_What this task involves_: Set down the entries below exactly as written.

_The input_:
import Summits.CriticalPhenomena.PercolationContinuityZ3.Theorems.PercNearOneGluingNoHeavyLowerTailSahiCTCLadderPrep
import Summits.CriticalPhenomena.PercolationContinuityZ3.Theorems.PercNearOneGluingNoHeavyLowerTailSahiCTCLadderRowOne
import Summits.CriticalPhenomena.PercolationContinuityZ3.Theorems.PercNearOneGluingNoHeavyLowerTailSahiCTCLadderRowTwo
import HarnessLib

/-!
# `NoHeavyLowerTail` (crux stmt-CriticalPhenomena-4575), P3 lane: the ladder form coefficient by coefficient — preliminaries and shapes I (memo g25)

Support file (seat `prim-l12-p3`, gen 25; `--supports stmt-CriticalPhenomena-4575`).  Assembly of the coefficientwise proof of the ladder conjecture
(memo g24 §5.5, memo g25): for up-sets `𝒳, 𝒵 ⊆ 2^α` all of whose members have ≥ 2 elements,
    `L₂(𝒳,𝒵) = e₂·(Π·GF(𝒳∩𝒵) − GF(𝒳)GF(𝒵)) − Θ₁·e_{≥2}·GF((𝒳∩𝒵)₂) ∈ ℕ[s]`
(`…SahiCTCLadderTwo.coeff_ladder_two_nonneg`, no nestedness hypothesis).  Per profile `m`: the charge side is `Σ_{e ∈ W(supp m)} γ(m − 1_e)`
(`…LadderPrep`), the surplus side dominates sums of Kleitman surpluses of traces, and the rows of `…LadderRowsA/RowOne/RowTwo` compare the two by
the shape of `m`.  This file: preliminaries (`support_eq_lev_union`, `cedges_insert`, `sum_cedges_insert`, `coeff_harris_residual`, the `charge_*`
bounds) and the shapes "squarefree" (`shape_sqfree`) and "one doubled point" (`shape_one`).  Nothing is asserted about the crux.
-/

namespace Summit.CriticalPhenomena.PercolationContinuityZ3.Theorems.SahiCTCForms

open Finset MvPolynomial SahiCTCGenFun

variable {α : Type*} [DecidableEq α] [Fintype α]

section Prelim
variable {𝒳 𝒵 : Finset (Finset α)} {m : α →₀ ℕ}

omit [Fintype α] in
/-- The support of a profile `m ≤ 3` is the union of its three level sets. [this work] -/
theorem support_eq_lev_union (h3 : ∀ i, m i ≤ 3) : m.support = lev m 3 ∪ lev m 2 ∪ lev m 1 := by
  ext i
  rw [Finsupp.mem_support_iff, mem_union, mem_union, mem_lev (by norm_num), mem_lev (by norm_num), mem_lev (by norm_num)]
  have := h3 i; omega

omit [DecidableEq α] [Fintype α] in
/-- Distinct level sets are disjoint. [this work] -/
theorem disjoint_lev {k k' : ℕ} (hk : k ≠ 0) (hk' : k' ≠ 0) (hkk' : k ≠ k') : Disjoint (lev m k) (lev m k') :=
  Finset.disjoint_left.2 fun _ h h' => hkk' (((mem_lev hk).1 h).symm.trans ((mem_lev hk').1 h'))

omit [Fintype α] in
/-- The index set of the charge side is the set of common 2-sets inside the support. [this work] -/
theorem filter_W_eq_cedges (m : α →₀ ℕ) :
    ((𝒳 ∩ 𝒵).filter fun S => #S = 2).filter (fun e => ind e ≤ m) = cedges 𝒳 𝒵 m.support := by
  ext e; rw [mem_filter, mem_filter, mem_inter, mem_cedges, SahiAllButC.ind_le_iff_subset_support]; tauto

omit [Fintype α] in
/-- Peeling a point: the common 2-sets inside `d ∪ T` are the pairs `{d,y}` (`y` a common neighbour of `d`) and the common 2-sets inside `T`. [this work] -/
theorem cedges_insert {d : α} {T : Finset α} (hdT : d ∉ T) :
    cedges 𝒳 𝒵 (insert d T) = ((cnbrs 𝒳 𝒵 (insert d T) d).image fun y => ({d, y} : Finset α)) ∪ cedges 𝒳 𝒵 T := by
  ext e
  rw [mem_union, mem_image, mem_cedges, mem_cedges]
  constructor
  · rintro ⟨heS, he2, hX, hZ⟩
    by_cases hde : d ∈ e
    · left
      obtain ⟨a, b, hab, rfl⟩ := card_eq_two.1 he2
      simp only [mem_insert, mem_singleton] at hde
      rcases hde with rfl | rfl
      · have hb : b ∈ T := by
          have := heS (show b ∈ ({d, b} : Finset α) by simp)
          rcases mem_insert.1 this with h | h; exact absurd h hab.symm; exact h
        exact ⟨b, (mem_cnbrs_insert hdT).2 ⟨hb, hX, hZ⟩, rfl⟩
      · have ha : a ∈ T := by
          have := heS (show a ∈ ({a, d} : Finset α) by simp)
          rcases mem_insert.1 this with h | h; exact absurd h hab; exact h
        refine ⟨a, (mem_cnbrs_insert hdT).2 ⟨ha, ?_, ?_⟩, pair_comm _ _⟩ <;> rw [pair_comm] <;> assumption
    · right
      exact ⟨fun x hx => by
        rcases mem_insert.1 (heS hx) with h | h
        · exact absurd hx (h ▸ hde)
        · exact h, he2, hX, hZ⟩
  · rintro (⟨y, hy, rfl⟩ | ⟨heT, he2, hX, hZ⟩)
    · obtain ⟨hyT, hX, hZ⟩ := (mem_cnbrs_insert hdT).1 hy
      have hdy : d ≠ y := fun h => hdT (h ▸ hyT)
      exact ⟨insert_subset (mem_insert_self _ _) (singleton_subset_iff.2 (mem_insert_of_mem hyT)), card_pair hdy, hX, hZ⟩
    · exact ⟨heT.trans (subset_insert _ _), he2, hX, hZ⟩

omit [Fintype α] in
/-- The two parts of `cedges_insert` are disjoint. [this work] -/
theorem disjoint_cedges_insert {d : α} {T : Finset α} (hdT : d ∉ T) :
    Disjoint ((cnbrs 𝒳 𝒵 (insert d T) d).image fun y => ({d, y} : Finset α)) (cedges 𝒳 𝒵 T) :=
  Finset.disjoint_left.2 fun e h1 h2 => by
    obtain ⟨y, _, rfl⟩ := mem_image.1 h1
    exact hdT ((mem_cedges.1 h2).1 (by simp))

_Exercise output_:
import Summits.CriticalPhenomena.PercolationContinuityZ3.Theorems.PercNearOneGluingNoHeavyLowerTailSahiCTCLadderPrep
import Summits.CriticalPhenomena.PercolationContinuityZ3.Theorems.PercNearOneGluingNoHeavyLowerTailSahiCTCLadderRowOne
import Summits.CriticalPhenomena.PercolationContinuityZ3.Theorems.PercNearOneGluingNoHeavyLowerTailSahiCTCLadderRowTwo
import HarnessLib

/-!
# `NoHeavyLowerTail` (crux stmt-CriticalPhenomena-4575), P3 lane: the ladder form coefficient by coefficient — preliminaries and shapes I (memo g25)

Support file (seat `prim-l12-p3`, gen 25; `--supports stmt-CriticalPhenomena-4575`).  Assembly of the coefficientwise proof of the ladder conjecture
(memo g24 §5.5, memo g25): for up-sets `𝒳, 𝒵 ⊆ 2^α` all of whose members have ≥ 2 elements,
    `L₂(𝒳,𝒵) = e₂·(Π·GF(𝒳∩𝒵) − GF(𝒳)GF(𝒵)) − Θ₁·e_{≥2}·GF((𝒳∩𝒵)₂) ∈ ℕ[s]`
(`…SahiCTCLadderTwo.coeff_ladder_two_nonneg`, no nestedness hypothesis).  Per profile `m`: the charge side is `Σ_{e ∈ W(supp m)} γ(m − 1_e)`
(`…LadderPrep`), the surplus side dominates sums of Kleitman surpluses of traces, and the rows of `…LadderRowsA/RowOne/RowTwo` compare the two by
the shape of `m`.  This file: preliminaries (`support_eq_lev_union`, `cedges_insert`, `sum_cedges_insert`, `coeff_harris_residual`, the `charge_*`
bounds) and the shapes "squarefree" (`shape_sqfree`) and "one doubled point" (`shape_one`).  Nothing is asserted about the crux.
-/

namespace Summit.CriticalPhenomena.PercolationContinuityZ3.Theorems.SahiCTCForms

open Finset MvPolynomial SahiCTCGenFun

variable {α : Type*} [DecidableEq α] [Fintype α]

section Prelim
variable {𝒳 𝒵 : Finset (Finset α)} {m : α →₀ ℕ}

omit [Fintype α] in
/-- The support of a profile `m ≤ 3` is the union of its three level sets. [this work] -/
theorem support_eq_lev_union (h3 : ∀ i, m i ≤ 3) : m.support = lev m 3 ∪ lev m 2 ∪ lev m 1 := by
  ext i
  rw [Finsupp.mem_support_iff, mem_union, mem_union, mem_lev (by norm_num), mem_lev (by norm_num), mem_lev (by norm_num)]
  have := h3 i; omega

omit [DecidableEq α] [Fintype α] in
/-- Distinct level sets are disjoint. [this work] -/
theorem disjoint_lev {k k' : ℕ} (hk : k ≠ 0) (hk' : k' ≠ 0) (hkk' : k ≠ k') : Disjoint (lev m k) (lev m k') :=
  Finset.disjoint_left.2 fun _ h h' => hkk' (((mem_lev hk).1 h).symm.trans ((mem_lev hk').1 h'))

omit [Fintype α] in
/-- The index set of the charge side is the set of common 2-sets inside the support. [this work] -/
theorem filter_W_eq_cedges (m : α →₀ ℕ) :
    ((𝒳 ∩ 𝒵).filter fun S => #S = 2).filter (fun e => ind e ≤ m) = cedges 𝒳 𝒵 m.support := by
  ext e; rw [mem_filter, mem_filter, mem_inter, mem_cedges, SahiAllButC.ind_le_iff_subset_support]; tauto

omit [Fintype α] in
/-- Peeling a point: the common 2-sets inside `d ∪ T` are the pairs `{d,y}` (`y` a common neighbour of `d`) and the common 2-sets inside `T`. [this work] -/
theorem cedges_insert {d : α} {T : Finset α} (hdT : d ∉ T) :
    cedges 𝒳 𝒵 (insert d T) = ((cnbrs 𝒳 𝒵 (insert d T) d).image fun y => ({d, y} : Finset α)) ∪ cedges 𝒳 𝒵 T := by
  ext e
  rw [mem_union, mem_image, mem_cedges, mem_cedges]
  constructor
  · rintro ⟨heS, he2, hX, hZ⟩
    by_cases hde : d ∈ e
    · left
      obtain ⟨a, b, hab, rfl⟩ := card_eq_two.1 he2
      simp only [mem_insert, mem_singleton] at hde
      rcases hde with rfl | rfl
      · have hb : b ∈ T := by
          have := heS (show b ∈ ({d, b} : Finset α) by simp)
          rcases mem_insert.1 this with h | h; exact absurd h hab.symm; exact h
        exact ⟨b, (mem_cnbrs_insert hdT).2 ⟨hb, hX, hZ⟩, rfl⟩
      · have ha : a ∈ T := by
          have := heS (show a ∈ ({a, d} : Finset α) by simp)
          rcases mem_insert.1 this with h | h; exact absurd h hab; exact h
        refine ⟨a, (mem_cnbrs_insert hdT).2 ⟨ha, ?_, ?_⟩, pair_comm _ _⟩ <;> rw [pair_comm] <;> assumption
    · right
      exact ⟨fun x hx => by
        rcases mem_insert.1 (heS hx) with h | h
        · exact absurd hx (h ▸ hde)
        · exact h, he2, hX, hZ⟩
  · rintro (⟨y, hy, rfl⟩ | ⟨heT, he2, hX, hZ⟩)
    · obtain ⟨hyT, hX, hZ⟩ := (mem_cnbrs_insert hdT).1 hy
      have hdy : d ≠ y := fun h => hdT (h ▸ hyT)
      exact ⟨insert_subset (mem_insert_self _ _) (singleton_subset_iff.2 (mem_insert_of_mem hyT)), card_pair hdy, hX, hZ⟩
    · exact ⟨heT.trans (subset_insert _ _), he2, hX, hZ⟩

omit [Fintype α] in
/-- The two parts of `cedges_insert` are disjoint. [this work] -/
theorem disjoint_cedges_insert {d : α} {T : Finset α} (hdT : d ∉ T) :
    Disjoint ((cnbrs 𝒳 𝒵 (insert d T) d).image fun y => ({d, y} : Finset α)) (cedges 𝒳 𝒵 T) :=
  Finset.disjoint_left.2 fun e h1 h2 => by
    obtain ⟨y, _, rfl⟩ := mem_image.1 h1
    exact hdT ((mem_cedges.1 h2).1 (by simp))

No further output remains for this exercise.